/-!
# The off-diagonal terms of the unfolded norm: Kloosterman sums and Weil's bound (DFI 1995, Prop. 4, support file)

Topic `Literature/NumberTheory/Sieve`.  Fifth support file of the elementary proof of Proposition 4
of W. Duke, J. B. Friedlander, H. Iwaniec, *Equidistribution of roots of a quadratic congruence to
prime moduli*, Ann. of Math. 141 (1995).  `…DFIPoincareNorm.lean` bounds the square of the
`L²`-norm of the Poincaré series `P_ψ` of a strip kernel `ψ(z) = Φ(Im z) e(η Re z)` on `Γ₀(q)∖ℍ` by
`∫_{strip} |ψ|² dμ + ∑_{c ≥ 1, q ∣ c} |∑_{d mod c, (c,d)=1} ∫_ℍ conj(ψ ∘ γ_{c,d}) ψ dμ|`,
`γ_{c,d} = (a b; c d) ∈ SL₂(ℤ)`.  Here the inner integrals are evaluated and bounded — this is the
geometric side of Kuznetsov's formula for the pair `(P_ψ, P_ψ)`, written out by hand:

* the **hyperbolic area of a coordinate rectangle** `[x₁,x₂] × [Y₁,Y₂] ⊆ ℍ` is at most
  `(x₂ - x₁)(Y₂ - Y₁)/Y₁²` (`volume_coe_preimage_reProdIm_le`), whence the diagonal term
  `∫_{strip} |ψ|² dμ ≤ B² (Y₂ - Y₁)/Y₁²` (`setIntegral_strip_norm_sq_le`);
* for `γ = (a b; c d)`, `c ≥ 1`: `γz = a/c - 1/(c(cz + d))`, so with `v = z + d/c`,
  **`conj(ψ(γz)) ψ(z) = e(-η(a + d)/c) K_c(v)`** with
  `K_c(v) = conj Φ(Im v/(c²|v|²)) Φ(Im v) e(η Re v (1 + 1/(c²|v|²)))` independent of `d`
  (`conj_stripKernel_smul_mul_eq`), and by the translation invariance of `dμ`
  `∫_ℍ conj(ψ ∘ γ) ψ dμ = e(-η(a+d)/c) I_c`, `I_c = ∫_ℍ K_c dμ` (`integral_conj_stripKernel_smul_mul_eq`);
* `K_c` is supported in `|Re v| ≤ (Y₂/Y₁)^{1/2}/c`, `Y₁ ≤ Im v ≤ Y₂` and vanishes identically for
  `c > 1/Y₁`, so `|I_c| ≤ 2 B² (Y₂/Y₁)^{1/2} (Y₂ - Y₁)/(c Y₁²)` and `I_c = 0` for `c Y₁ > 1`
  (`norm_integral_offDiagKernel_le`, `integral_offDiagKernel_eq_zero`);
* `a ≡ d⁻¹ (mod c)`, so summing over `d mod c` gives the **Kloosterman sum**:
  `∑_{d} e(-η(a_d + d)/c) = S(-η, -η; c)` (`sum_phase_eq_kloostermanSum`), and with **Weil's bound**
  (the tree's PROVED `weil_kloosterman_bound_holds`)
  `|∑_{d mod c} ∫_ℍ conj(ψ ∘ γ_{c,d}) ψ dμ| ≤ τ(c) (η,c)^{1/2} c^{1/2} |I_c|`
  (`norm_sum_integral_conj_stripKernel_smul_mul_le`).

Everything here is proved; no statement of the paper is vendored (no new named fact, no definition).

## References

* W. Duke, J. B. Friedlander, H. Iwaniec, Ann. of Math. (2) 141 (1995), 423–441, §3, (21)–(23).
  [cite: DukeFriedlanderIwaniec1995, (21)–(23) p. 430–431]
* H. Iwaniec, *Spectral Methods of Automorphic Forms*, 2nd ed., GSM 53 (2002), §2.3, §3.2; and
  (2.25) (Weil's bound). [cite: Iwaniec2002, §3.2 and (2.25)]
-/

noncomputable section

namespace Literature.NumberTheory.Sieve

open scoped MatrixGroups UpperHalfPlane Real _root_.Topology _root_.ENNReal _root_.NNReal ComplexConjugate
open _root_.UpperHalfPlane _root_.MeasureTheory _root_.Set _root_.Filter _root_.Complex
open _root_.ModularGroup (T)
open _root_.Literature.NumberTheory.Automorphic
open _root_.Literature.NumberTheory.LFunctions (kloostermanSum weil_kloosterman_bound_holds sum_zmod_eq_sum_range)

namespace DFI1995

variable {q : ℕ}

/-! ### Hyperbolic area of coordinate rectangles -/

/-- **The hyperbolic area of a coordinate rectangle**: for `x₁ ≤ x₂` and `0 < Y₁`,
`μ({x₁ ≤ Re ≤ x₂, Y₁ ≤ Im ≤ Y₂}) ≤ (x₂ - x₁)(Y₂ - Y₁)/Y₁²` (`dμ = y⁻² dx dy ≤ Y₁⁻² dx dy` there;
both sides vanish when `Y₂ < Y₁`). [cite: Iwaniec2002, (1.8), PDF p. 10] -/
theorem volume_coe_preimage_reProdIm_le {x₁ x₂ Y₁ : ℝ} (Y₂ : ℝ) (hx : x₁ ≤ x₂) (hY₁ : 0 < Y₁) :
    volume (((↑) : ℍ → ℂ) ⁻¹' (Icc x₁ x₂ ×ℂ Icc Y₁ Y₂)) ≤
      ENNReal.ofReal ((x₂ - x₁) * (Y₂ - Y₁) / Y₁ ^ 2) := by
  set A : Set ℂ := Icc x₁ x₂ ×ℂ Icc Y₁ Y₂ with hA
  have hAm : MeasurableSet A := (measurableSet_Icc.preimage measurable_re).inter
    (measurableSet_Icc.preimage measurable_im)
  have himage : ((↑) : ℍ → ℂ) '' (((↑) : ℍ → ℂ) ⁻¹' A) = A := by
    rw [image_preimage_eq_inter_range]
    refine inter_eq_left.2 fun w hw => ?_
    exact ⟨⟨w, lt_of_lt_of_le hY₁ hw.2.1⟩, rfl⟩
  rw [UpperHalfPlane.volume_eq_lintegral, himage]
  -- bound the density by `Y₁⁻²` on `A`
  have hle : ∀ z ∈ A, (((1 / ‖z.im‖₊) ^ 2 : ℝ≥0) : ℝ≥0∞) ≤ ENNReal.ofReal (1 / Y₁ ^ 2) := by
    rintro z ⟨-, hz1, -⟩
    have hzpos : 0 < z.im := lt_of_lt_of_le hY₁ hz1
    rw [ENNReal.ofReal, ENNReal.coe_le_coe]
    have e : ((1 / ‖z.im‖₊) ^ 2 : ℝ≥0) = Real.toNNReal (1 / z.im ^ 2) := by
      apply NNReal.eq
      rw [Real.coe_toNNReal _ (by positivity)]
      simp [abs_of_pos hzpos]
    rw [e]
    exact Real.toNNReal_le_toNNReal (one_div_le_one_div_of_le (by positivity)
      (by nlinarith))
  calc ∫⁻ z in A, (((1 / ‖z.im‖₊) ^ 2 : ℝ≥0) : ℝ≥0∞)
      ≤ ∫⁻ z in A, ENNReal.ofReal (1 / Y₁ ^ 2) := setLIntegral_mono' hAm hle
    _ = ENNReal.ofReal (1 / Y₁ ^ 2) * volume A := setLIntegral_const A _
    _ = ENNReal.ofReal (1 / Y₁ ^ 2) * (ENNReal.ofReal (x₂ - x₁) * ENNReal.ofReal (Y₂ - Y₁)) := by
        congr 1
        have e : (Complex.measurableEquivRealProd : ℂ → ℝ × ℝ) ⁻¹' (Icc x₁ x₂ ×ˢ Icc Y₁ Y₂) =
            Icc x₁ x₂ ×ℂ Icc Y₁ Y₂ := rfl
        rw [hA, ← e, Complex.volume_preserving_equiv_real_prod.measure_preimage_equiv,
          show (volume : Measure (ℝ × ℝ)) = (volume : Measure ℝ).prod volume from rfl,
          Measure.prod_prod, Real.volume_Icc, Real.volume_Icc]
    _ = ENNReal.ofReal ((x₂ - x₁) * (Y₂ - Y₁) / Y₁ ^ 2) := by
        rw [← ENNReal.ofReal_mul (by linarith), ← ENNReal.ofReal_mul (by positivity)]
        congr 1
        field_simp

# # # # #

Copy out, from the data above, each line where the string "have" is present.

  have hAm : MeasurableSet A := (measurableSet_Icc.preimage measurable_re).inter
  have himage : ((↑) : ℍ → ℂ) '' (((↑) : ℍ → ℂ) ⁻¹' A) = A := by
  have hle : ∀ z ∈ A, (((1 / ‖z.im‖₊) ^ 2 : ℝ≥0) : ℝ≥0∞) ≤ ENNReal.ofReal (1 / Y₁ ^ 2) := by
    have hzpos : 0 < z.im := lt_of_lt_of_le hY₁ hz1
    have e : ((1 / ‖z.im‖₊) ^ 2 : ℝ≥0) = Real.toNNReal (1 / z.im ^ 2) := by
        have e : (Complex.measurableEquivRealProd : ℂ → ℝ × ℝ) ⁻¹' (Icc x₁ x₂ ×ˢ Icc Y₁ Y₂) =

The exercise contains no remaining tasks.